§ Task description
Search the data for the word "hext". Reproduce every line where it is found.
Extracted information Block Start
/-- **NEAR-COUNT edition** — `nearValue_letter_of_thm1Guarded` VERBATIM but for the constant letter: `hcA : ∀ i, ½(B₃(cE+1)η₁²)²·#plaqsOf(Ω₁(Z_i)) ≤ cA` (the NEAR plaquette count, `Nat.card` of the subtype) instead of `…·|Plaq(T_η)| ≤ cA` — the proof no longer bounds the near count by the torus count (census U3, value half). ★★★ **THE NEAR-VALUE LETTER (Vn) AT PRINT'S (1.74) OBJECT FROM THE GUARDED CLOSED [15] LETTER** — g12's `nearValue_letter_of_thm1General` VERBATIM with its
letter `h15D` (quantified over EVERY length `k' ∈ ℕ`) REPLACED by `h15G`: the same text demanded only for `k' ≤ m + K` (the tower's depth) and
`side L M₁ k' ∣ sitesPerDir 0` (print's standing arrangement: the `LᵏʹM₁η`-partition of `T_η` exists, [15] (1) p. 277) — strictly weaker, and exactly what the
proof consumes (the letter is applied once, at `k' = k i ≤ m + K` with `hdiv i`).  Proof: g12's, with the two guards supplied.  Served by ONE application of a
NODE 00 general-form fact of ANY of the three shapes (§3; shape (C): `thm1Guarded_of_thm1TorusClass`).
[cite: Balaban1989LargeFieldI, (1.74) p.192, p.193, (1.79) p.195; Balaban1985Variational, (1) p.277, (2),(6),(7) p.278, Thm 1 (8) p.279; Balaban1988Convergent, (2.1) p.254,
p.255, (2.12)–(2.13) pp.256–257, (2.16), (2.18) p.257; Balaban1985RegularSpaces, (1.3)–(1.6) p.77] -/
theorem nearValue_letter_of_thm1Guarded_nearCount {F : T4Family} (ν : Node00.Stage7Numerics) (Kt : ℕ) (hd3 : 3 ≤ (F.P Kt).d) {ι : Type}
    (Z Λ : ι → Set (Site (F.P Kt) 0)) (k : ι → ℕ) (hk0 : ∀ i, 0 < k i) (hk : ∀ i, k i ≤ (F.P Kt).m + (F.P Kt).K)
    (eR : ι → ℝ)
    (lo hi : ι → Fin (F.P Kt).d → ℤ) (n : ι → ℕ) (hn : ∀ i κ, hi i κ ≤ lo i κ + n i)
    (hbox : ∀ i, pts (k i) (Λ i) = (castSite '' Set.Icc (lo i) (hi i) : Set (Site (F.P Kt) (k i))))
    (hZ : ∀ i, (boxPlaqs (lo i - 1) (hi i + 1) : Set (Plaq (F.P Kt) (k i))) ⊆ plaqsInside (pts (k i) (Z i)))
    (hN5 : ∀ i κ, ((hi i κ - lo i κ + 1).toNat : ℤ) + 5 < (F.P Kt).sitesPerDir (k i))
    (ext : ∀ i, GaugeField (F.P Kt) (k i) SU2 → GaugeField (F.P Kt) (k i) SU2)
    (hext : ∀ i Vk, ext i Vk = extend (pts (k i) (Λ i)) (shellGauge Vk (lo i) (hi i)) Vk)
    (hlohi : ∀ i, lo i ≤ hi i)
    -- (Gᵃ) geometry of `Z`: a union of `k`-blocks (print's `Z` is a union of `M`-cubes of `T₁^{(k)}`; §4 derives it from the cube letter on the cover)
    (hZblk : ∀ i, IsBlockUnion (k i) (Z i))
    -- print's `M₁ ≥ 2` and the torus divisibility `L^{k}M₁ ∣ 2L^{m+K}` of the `LʲM₁`-cube partitions
    (hM2 : 2 ≤ ν.M₁) (hdiv : ∀ i, side (F.P Kt).L ν.M₁ (k i) ∣ (F.P Kt).sitesPerDir 0)
    -- bookkeeping constants
    {cE B₃ a₀ a₁ cA : ℝ} (hcE0 : 0 ≤ cE) (hcE : ∀ i, 12 * ((F.P Kt).d : ℝ) * ((n i : ℝ) + 2) ^ 2 ≤ cE) (hB₃ : 0 ≤ B₃)
    (heRa : ∀ i, (cE + 1) * eR i ≤ a₁ ∧ B₃ * ((cE + 1) * eR i) ≤ ν.εreg) (ha₀ : ν.εreg ≤ a₀)
    (hcA : ∀ i, 1 / 2 * (B₃ * (cE + 1) * (F.P Kt).eta 1 ^ 2) ^ 2 * (Nat.card {q : Plaq (F.P Kt) 0 // q ∈ plaqsOf (maxDomT ν.M₁ (Z i) 1)} : ℝ) ≤ cA)
    -- [15] THEOREM 1 (R), CLOSED GENERAL-SEQUENCE FORM, GUARDED (shape (A) of the module docstring): g12's `h15D` demanded only for lengths
    -- `k' ≤ m + K` whose `LᵏʹM₁`-partition divides the torus — the body of `Node00.VariationalThm1RegSepTop7M F 2 suppDomOfRecord B₃ a₀ a₁` generalised
    (h15G : ∀ (k' : ℕ), k' ≤ (F.P Kt).m + (F.P Kt).K → side (F.P Kt).L ν.M₁ k' ∣ (F.P Kt).sitesPerDir 0 →
      ∀ (D : ℕ → Set (Set (Site (F.P Kt) 0))) (s : B14.Eq218Concrete.Seq D k'),
      (∀ j, 1 ≤ j → j ≤ k' → IsUnionOfCubes (side (F.P Kt).L ν.M₁ j) (cover (F.P Kt) ⁻¹' s.Ω j)) →
      Node00.Sect2.SeqSeparated ν.M₁ s → 0 < ν.M₁ →
      ∀ (ε₀ : ℝ) (δ : ℕ → ℝ), (∀ j, j ≤ k' → 0 < δ j ∧ δ j ≤ a₁ ∧ B₃ * δ j ≤ ε₀) → (∀ j, j < k' → δ j ≤ 2 * δ (j + 1)) →
      (∀ j, j < k' → δ (j + 1) ≤ 2 * δ j) → ε₀ ≤ a₀ →
      ∀ W : MSField (F.P Kt) SU2,
        Node00.Sect2.DataSmall7PTop (Node00.avOfRecord F 2 Kt) s.Ω (Node00.suppDomOfRecord F ν Kt s.Ω) k' δ W →
        ∀ U₀ : GaugeField (F.P Kt) 0 SU2, IsMinimizer (Node00.avOfRecord F 2 Kt)
            {U | (∀ j, j ≤ k' → PlaqSmallOn (Node00.Sect2.omegaPlaqsTop s.Ω (Node00.suppDomOfRecord F ν Kt s.Ω) j)
                (ε₀ * (F.P Kt).eta j ^ 2) U) ∧
              Node00.Sect2.CoDivClassOnTop s.Ω (Node00.suppDomOfRecord F ν Kt s.Ω) k' ε₀ U}
            (genSet s.Ω k') W U₀ →
          (∀ j, j ≤ k' → PlaqSmallOn (Node00.Sect2.omegaPlaqsTop s.Ω (Node00.suppDomOfRecord F ν Kt s.Ω) j)
              (B₃ * δ j * (F.P Kt).eta j ^ 2) U₀) ∧
            ∀ j, j ≤ k' → Node00.Sect2.CoDivSmallOn (Node00.Sect2.omegaBondsTop s.Ω (Node00.suppDomOfRecord F ν Kt s.Ω) j)
              (B₃ * δ j * (F.P Kt).eta j ^ 3) U₀)
    : ∀ i ε Vk, 0 < ε → ε ≤ eR i → PlaqSmallOn (plaqsInside (pts (k i) (Z i ∩ (Λ i)ᶜ))) ε Vk →
      wilsonLoc ((plaqsOf (maxDomT ν.M₁ (Z i) 1)).indicator fun _ => (1 : ℝ))
        (bgKZstd (Node00.bgMSCoPOfRecord F 2 ν Kt (k i) (maxDomT ν.M₁ (Z i))) ν.M₁ (Z i) (k i) (ext i Vk)) ≤ cA * ε ^ 2 := by
  intro i ε Vk hε hεR hreg
  have hd : 2 ≤ (F.P Kt).d := by omega
  have hM : 1 ≤ ν.M₁ := le_trans one_le_two hM2
  have hki : 1 ≤ k i := hk0 i
  -- `Z`'s maximal sequence as a separated (2.18) index, with print's cube letters
  obtain ⟨s, hsΩ, -, hscube, hsep⟩ := exists_seq_maxDomT hM (Z i) (hdiv i)
  have hw1 : s.Ω 1 = maxDomT ν.M₁ (Z i) 1 := hsΩ 1 le_rfl hki
  -- (a) the p. 193 extension is `(cE+1)ε`-small on the `k`-plaquettes inside `Z`
  have hN3 : ∀ κ, hi i κ - lo i κ + 3 < ((F.P Kt).sitesPerDir (k i) : ℤ) := fun κ => by
    have h5 := hN5 i κ
    have hle : lo i κ ≤ hi i κ := hlohi i κ
    rw [Int.toNat_of_nonneg (by linarith)] at h5
    linarith
  have hδ₀ : 0 < (cE + 1) * ε := by positivity
  have hV : PlaqSmallOn (plaqsInside (pts (k i) (Z i))) ((cE + 1) * ε) (ext i Vk) := by
    intro p hp
    rw [hext]
    have h := (dist1_plaqHol_extend_shellGauge_le hd3 (hlohi i) (hn i) hN3 (hbox i) (hZ i) hε hreg).1 p hp
    calc dist1 (plaqHol (extend (pts (k i) (Λ i)) (shellGauge Vk (lo i) (hi i)) Vk) p)
        ≤ 12 * (F.P Kt).d * (n i + 2) ^ 2 * ε := h
      _ ≤ cE * ε := mul_le_mul_of_nonneg_right (hcE i) hε.le
      _ < (cE + 1) * ε := by nlinarith
  -- (b) print's (7) for the datum ALONG THE INDEX `s.Ω`
  have h0 : Node00.Sect2.printedPlaqsTop s.Ω (Node00.suppDomOfRecord F ν Kt s.Ω) (k i) ⊆ plaqsInside (Z i) := by
    rw [printedPlaqsTop_congr hki hsΩ, Node00.suppDomOfRecord_congr (F := F) ν Kt hw1]
    exact printedPlaqsTop_maxDomT_subset_plaqsInside hM (hdiv i) hki (k i)
  have hsucc : ∀ m, m + 1 ≤ k i → Node00.Sect2.printedPlaqs s.Ω (k i) (m + 1) ⊆ plaqsInside (pts (m + 1) (Z i)) := by
    intro m hm
    refine (Node00.Sect2.printedPlaqs_subset_plaqsOf _ _ _).trans ?_
    refine (plaqsOf_mono (genSet_subset_pts_of_one_le s.Ω (k i) (Nat.succ_pos m))).trans ?_
    rw [hsΩ (m + 1) (Nat.succ_pos m) hm]
    exact plaqsOf_pts_maxDomT_subset_plaqsInside hM2 (hdiv i) (Nat.succ_pos m) hm
  have h7 : Node00.Sect2.DataSmall7PTop (Node00.avOfRecord F 2 Kt) s.Ω (Node00.suppDomOfRecord F ν Kt s.Ω) (k i)
      (fun _ => (cE + 1) * ε) (avgFamily (Node00.avOfRecord F 2 Kt) (qsstarGIter0 (k i) (ext i Vk))) :=
    dataSmall7PTop_avgFamily_qsstarGIter0 hd ExpMeanLog.expMeanLogSU T3DescentFibreTower.expMeanLogSU_E_one rfl (hk i)
      s.Ω _ (Z i) (hZblk i) h0 hsucc (fun _ _ => hδ₀) (ext i Vk) (fun _ _ => hV)
  -- numerics of the thresholds
  have hnum : ∀ j, j ≤ k i → 0 < (cE + 1) * ε ∧ (cE + 1) * ε ≤ a₁ ∧ B₃ * ((cE + 1) * ε) ≤ ν.εreg := fun j _ => by
    obtain ⟨ha, hb⟩ := heRa i
    have h1 : (cE + 1) * ε ≤ (cE + 1) * eR i := mul_le_mul_of_nonneg_left hεR (by linarith)
    exact ⟨hδ₀, h1.trans ha, (mul_le_mul_of_nonneg_left h1 hB₃).trans hb⟩
  -- (c) the (1.74) class and determining set at `maxDomT ν.M₁ Z` ARE those at the index `s`
  have hreg : Node00.regMSCoPOfRecord F 2 ν Kt (k i) (maxDomT ν.M₁ (Z i)) = Node00.regMSCoPOfRecord F 2 ν Kt (k i) s.Ω :=
    (regMSCoPOfRecord_congr F 2 ν Kt hki hsΩ).symm
  have hB : Bj ν.M₁ (Z i) (k i) = genSet s.Ω (k i) := (genSet_congr hki hsΩ).symm
  rw [bgKZstd_apply, Node00.bgMSCoPOfRecord_U, hreg, hB]
  by_cases hsol : ∃ U₀, IsMinimizer (Node00.avOfRecord F 2 Kt) (Node00.regMSCoPOfRecord F 2 ν Kt (k i) s.Ω)
      (genSet s.Ω (k i)) (avgFamily (Node00.avOfRecord F 2 Kt) (qsstarGIter0 (k i) (ext i Vk))) U₀
  · have hmin := Node00.isMinimizer_UminOfRecord _ _ hsol
    have h8 := h15G (k i) (hk i) (hdiv i) _ s hscube hsep hM ν.εreg (fun _ => (cE + 1) * ε) hnum (fun _ _ => by linarith) (fun _ _ => by linarith)
      ha₀ _ h7 _ hmin
    have h81 : PlaqSmallOn (plaqsOf (maxDomT ν.M₁ (Z i) 1)) (B₃ * ((cE + 1) * ε) * (F.P Kt).eta 1 ^ 2)
        (Node00.UminOfRecord (Node00.avOfRecord F 2 Kt) (Node00.regMSCoPOfRecord F 2 ν Kt (k i) s.Ω)
          (genSet s.Ω (k i)) (avgFamily (Node00.avOfRecord F 2 Kt) (qsstarGIter0 (k i) (ext i Vk)))) := by
      have h := h8.1 1 hki
      rwa [Node00.Sect2.omegaPlaqsTop_of_ne_zero _ _ one_ne_zero, Node00.omegaPlaqs_of_ne_zero _ one_ne_zero, hw1] at h
    have hδ1 : 0 ≤ B₃ * ((cE + 1) * ε) * (F.P Kt).eta 1 ^ 2 := by positivity
    refine (nearValue_le_of_plaqSmallOn (maxDomT ν.M₁ (Z i) 1) hδ1 _ h81).trans ?_
    have hcard : ((Finset.univ.filter fun p : Plaq (F.P Kt) 0 => p ∈ plaqsOf (maxDomT ν.M₁ (Z i) 1)).card : ℝ) =
        (Nat.card {q : Plaq (F.P Kt) 0 // q ∈ plaqsOf (maxDomT ν.M₁ (Z i) 1)} : ℝ) := by
      rw [Nat.card_eq_fintype_card, Fintype.card_subtype]
    calc _ = 1 / 2 * (B₃ * (cE + 1) * (F.P Kt).eta 1 ^ 2) ^ 2 * (Nat.card {q : Plaq (F.P Kt) 0 // q ∈ plaqsOf (maxDomT ν.M₁ (Z i) 1)} : ℝ) * ε ^ 2 := by
          rw [hcard]; ring
      _ ≤ cA * ε ^ 2 := mul_le_mul_of_nonneg_right (hcA i) (sq_nonneg ε)
  · rw [Node00.UminOfRecord_of_not _ _ hsol, wilsonLoc_one_cfg]
    have h0' : (0 : ℝ) ≤ 1 / 2 * (B₃ * (cE + 1) * (F.P Kt).eta 1 ^ 2) ^ 2 * (Nat.card {q : Plaq (F.P Kt) 0 // q ∈ plaqsOf (maxDomT ν.M₁ (Z i) 1)} : ℝ) := by positivity
    nlinarith [sq_nonneg ε, hcA i]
Extracted information Block End
§ Task output
    (hext : ∀ i Vk, ext i Vk = extend (pts (k i) (Λ i)) (shellGauge Vk (lo i) (hi i)) Vk)
    rw [hext]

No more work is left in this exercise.